Among the lines below, some may contain the string "DirectSum". Say how many do, and give nothing besides the number.

(Stored data entries)
>>>>>

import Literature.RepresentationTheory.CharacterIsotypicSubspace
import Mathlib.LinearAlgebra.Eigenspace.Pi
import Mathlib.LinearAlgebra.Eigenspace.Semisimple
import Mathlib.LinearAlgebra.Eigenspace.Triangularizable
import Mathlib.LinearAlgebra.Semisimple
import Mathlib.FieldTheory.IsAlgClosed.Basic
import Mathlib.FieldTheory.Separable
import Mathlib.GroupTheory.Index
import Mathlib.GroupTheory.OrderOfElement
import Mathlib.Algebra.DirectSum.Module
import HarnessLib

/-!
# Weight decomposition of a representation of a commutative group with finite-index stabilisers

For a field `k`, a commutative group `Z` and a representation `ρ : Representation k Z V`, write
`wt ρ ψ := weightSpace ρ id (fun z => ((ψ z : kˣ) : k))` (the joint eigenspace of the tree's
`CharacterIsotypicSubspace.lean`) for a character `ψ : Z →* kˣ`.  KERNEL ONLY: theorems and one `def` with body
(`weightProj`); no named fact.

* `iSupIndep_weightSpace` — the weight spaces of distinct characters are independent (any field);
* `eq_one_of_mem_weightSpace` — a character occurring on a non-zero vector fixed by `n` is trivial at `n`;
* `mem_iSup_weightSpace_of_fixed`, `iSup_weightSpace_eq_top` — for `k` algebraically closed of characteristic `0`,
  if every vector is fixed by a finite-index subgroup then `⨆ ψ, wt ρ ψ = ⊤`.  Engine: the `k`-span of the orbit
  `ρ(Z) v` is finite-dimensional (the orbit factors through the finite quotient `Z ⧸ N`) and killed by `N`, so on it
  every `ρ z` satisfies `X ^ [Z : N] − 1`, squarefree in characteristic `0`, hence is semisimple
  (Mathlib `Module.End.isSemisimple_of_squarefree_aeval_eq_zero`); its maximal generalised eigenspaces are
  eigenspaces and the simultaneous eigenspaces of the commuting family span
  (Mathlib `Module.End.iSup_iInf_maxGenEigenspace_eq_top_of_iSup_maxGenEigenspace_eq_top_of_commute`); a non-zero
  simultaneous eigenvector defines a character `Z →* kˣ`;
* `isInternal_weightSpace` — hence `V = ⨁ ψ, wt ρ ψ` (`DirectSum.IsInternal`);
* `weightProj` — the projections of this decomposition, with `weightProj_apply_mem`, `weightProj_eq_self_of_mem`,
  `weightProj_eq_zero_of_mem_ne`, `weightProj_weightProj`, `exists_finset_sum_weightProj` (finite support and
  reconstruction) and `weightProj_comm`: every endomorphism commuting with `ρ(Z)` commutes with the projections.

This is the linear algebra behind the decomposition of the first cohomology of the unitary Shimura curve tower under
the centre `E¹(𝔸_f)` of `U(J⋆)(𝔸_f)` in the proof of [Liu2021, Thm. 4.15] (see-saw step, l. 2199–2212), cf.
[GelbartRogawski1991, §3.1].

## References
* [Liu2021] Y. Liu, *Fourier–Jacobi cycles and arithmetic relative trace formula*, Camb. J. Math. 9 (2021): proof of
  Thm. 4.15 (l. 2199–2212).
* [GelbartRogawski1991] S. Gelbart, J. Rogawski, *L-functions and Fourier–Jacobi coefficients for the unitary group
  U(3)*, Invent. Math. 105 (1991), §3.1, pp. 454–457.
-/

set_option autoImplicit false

<<<<<
>>>>>

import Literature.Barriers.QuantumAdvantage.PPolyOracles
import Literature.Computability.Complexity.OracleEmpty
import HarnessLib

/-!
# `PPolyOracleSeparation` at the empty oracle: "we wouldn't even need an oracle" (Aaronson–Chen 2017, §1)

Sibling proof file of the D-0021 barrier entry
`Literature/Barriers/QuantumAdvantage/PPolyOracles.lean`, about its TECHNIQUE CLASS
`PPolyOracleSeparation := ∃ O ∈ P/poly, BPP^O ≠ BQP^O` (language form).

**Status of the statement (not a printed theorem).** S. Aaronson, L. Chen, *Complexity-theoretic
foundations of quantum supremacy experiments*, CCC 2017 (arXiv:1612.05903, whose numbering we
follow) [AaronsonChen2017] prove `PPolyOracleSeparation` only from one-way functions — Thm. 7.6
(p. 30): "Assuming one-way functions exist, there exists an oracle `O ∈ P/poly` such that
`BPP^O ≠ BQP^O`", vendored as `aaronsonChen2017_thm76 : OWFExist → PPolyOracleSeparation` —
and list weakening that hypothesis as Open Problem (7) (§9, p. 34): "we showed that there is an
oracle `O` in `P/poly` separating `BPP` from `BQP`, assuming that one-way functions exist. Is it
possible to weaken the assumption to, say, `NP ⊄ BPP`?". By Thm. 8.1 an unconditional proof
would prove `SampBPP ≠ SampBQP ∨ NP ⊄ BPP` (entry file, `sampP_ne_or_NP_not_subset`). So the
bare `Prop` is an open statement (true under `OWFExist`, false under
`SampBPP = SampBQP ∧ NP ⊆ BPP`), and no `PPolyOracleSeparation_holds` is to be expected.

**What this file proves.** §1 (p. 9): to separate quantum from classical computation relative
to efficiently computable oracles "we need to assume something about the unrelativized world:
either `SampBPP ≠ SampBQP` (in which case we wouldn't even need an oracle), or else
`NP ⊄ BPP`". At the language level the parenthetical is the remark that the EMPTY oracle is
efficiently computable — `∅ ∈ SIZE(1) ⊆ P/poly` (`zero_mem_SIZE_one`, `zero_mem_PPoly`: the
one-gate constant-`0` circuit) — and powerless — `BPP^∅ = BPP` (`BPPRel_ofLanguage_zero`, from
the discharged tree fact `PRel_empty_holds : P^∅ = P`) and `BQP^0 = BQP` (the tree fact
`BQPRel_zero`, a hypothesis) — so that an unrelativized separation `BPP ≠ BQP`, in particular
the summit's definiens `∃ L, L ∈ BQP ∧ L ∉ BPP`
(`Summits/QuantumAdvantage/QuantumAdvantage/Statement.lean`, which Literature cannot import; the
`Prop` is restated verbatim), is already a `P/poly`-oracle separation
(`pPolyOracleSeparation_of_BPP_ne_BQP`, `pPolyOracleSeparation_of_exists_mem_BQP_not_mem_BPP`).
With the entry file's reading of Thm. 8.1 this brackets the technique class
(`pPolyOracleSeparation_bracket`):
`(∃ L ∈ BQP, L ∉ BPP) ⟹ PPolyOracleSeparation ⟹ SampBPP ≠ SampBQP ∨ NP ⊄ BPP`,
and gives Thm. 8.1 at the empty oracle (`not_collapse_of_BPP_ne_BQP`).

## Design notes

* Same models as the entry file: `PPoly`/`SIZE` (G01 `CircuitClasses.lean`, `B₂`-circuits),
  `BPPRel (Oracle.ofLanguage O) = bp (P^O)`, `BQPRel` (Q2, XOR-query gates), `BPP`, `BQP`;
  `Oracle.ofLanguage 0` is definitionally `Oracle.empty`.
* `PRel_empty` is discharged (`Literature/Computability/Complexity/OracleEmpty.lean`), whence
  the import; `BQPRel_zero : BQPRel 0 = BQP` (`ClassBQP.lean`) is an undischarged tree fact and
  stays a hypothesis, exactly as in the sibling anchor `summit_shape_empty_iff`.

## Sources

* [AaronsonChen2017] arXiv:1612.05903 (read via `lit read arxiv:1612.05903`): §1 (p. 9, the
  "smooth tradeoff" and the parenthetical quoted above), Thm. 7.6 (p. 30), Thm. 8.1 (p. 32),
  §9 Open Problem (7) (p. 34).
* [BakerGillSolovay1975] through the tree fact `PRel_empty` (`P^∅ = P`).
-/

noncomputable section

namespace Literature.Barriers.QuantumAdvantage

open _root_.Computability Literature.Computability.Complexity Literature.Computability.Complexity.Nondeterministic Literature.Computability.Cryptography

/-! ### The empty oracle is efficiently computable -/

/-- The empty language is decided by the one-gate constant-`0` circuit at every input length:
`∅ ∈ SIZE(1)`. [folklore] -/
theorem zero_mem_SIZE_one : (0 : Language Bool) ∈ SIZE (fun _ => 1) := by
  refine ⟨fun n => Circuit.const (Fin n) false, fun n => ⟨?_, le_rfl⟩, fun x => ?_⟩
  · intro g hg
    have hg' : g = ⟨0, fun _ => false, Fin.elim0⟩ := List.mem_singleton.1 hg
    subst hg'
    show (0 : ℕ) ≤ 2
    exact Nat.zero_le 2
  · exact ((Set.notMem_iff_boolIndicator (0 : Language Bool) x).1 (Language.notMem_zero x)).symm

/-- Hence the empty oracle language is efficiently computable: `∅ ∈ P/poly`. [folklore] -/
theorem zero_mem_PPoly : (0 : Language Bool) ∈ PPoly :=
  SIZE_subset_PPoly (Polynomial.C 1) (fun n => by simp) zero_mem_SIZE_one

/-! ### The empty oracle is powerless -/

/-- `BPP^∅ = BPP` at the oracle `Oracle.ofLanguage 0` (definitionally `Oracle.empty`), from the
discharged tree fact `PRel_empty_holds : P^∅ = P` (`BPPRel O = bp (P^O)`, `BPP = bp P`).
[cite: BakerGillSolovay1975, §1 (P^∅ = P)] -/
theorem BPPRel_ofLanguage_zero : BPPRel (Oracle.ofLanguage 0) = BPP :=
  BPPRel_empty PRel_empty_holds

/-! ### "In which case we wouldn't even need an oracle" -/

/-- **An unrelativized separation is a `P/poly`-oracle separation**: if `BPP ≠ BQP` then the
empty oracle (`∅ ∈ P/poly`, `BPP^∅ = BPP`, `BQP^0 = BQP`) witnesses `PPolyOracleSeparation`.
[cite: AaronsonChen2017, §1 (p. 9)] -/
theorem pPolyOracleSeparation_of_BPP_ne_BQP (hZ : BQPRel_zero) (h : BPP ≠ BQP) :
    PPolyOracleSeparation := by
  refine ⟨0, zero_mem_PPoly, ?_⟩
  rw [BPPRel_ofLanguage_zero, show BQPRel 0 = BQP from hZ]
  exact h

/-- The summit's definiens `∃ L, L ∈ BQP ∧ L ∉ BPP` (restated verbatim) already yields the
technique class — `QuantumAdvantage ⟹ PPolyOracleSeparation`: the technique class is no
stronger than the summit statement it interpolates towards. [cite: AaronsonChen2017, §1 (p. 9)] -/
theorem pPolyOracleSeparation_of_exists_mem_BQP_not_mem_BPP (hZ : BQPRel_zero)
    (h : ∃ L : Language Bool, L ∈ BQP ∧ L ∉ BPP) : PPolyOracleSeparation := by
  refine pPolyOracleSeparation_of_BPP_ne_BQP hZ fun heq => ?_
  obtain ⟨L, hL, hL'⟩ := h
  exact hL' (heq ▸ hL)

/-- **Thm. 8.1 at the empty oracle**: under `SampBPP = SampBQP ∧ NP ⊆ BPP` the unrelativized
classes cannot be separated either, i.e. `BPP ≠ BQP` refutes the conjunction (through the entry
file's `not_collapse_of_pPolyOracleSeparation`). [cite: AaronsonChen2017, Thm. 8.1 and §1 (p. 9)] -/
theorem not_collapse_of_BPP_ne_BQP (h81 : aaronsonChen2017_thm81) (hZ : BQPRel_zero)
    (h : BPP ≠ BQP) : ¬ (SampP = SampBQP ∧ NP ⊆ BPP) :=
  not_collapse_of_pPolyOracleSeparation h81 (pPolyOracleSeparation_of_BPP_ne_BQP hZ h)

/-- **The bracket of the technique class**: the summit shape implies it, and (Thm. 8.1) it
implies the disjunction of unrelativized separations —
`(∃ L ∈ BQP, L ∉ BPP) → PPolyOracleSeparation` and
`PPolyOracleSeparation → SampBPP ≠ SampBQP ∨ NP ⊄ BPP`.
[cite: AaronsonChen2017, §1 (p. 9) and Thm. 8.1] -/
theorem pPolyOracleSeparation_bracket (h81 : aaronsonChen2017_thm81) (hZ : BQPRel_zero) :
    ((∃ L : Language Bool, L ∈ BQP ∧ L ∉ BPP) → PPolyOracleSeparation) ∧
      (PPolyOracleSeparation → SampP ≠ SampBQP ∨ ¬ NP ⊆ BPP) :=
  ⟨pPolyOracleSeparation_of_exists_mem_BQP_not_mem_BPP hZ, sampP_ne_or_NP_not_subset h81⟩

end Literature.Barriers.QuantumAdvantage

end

<<<<<

ANSWER BOX:
2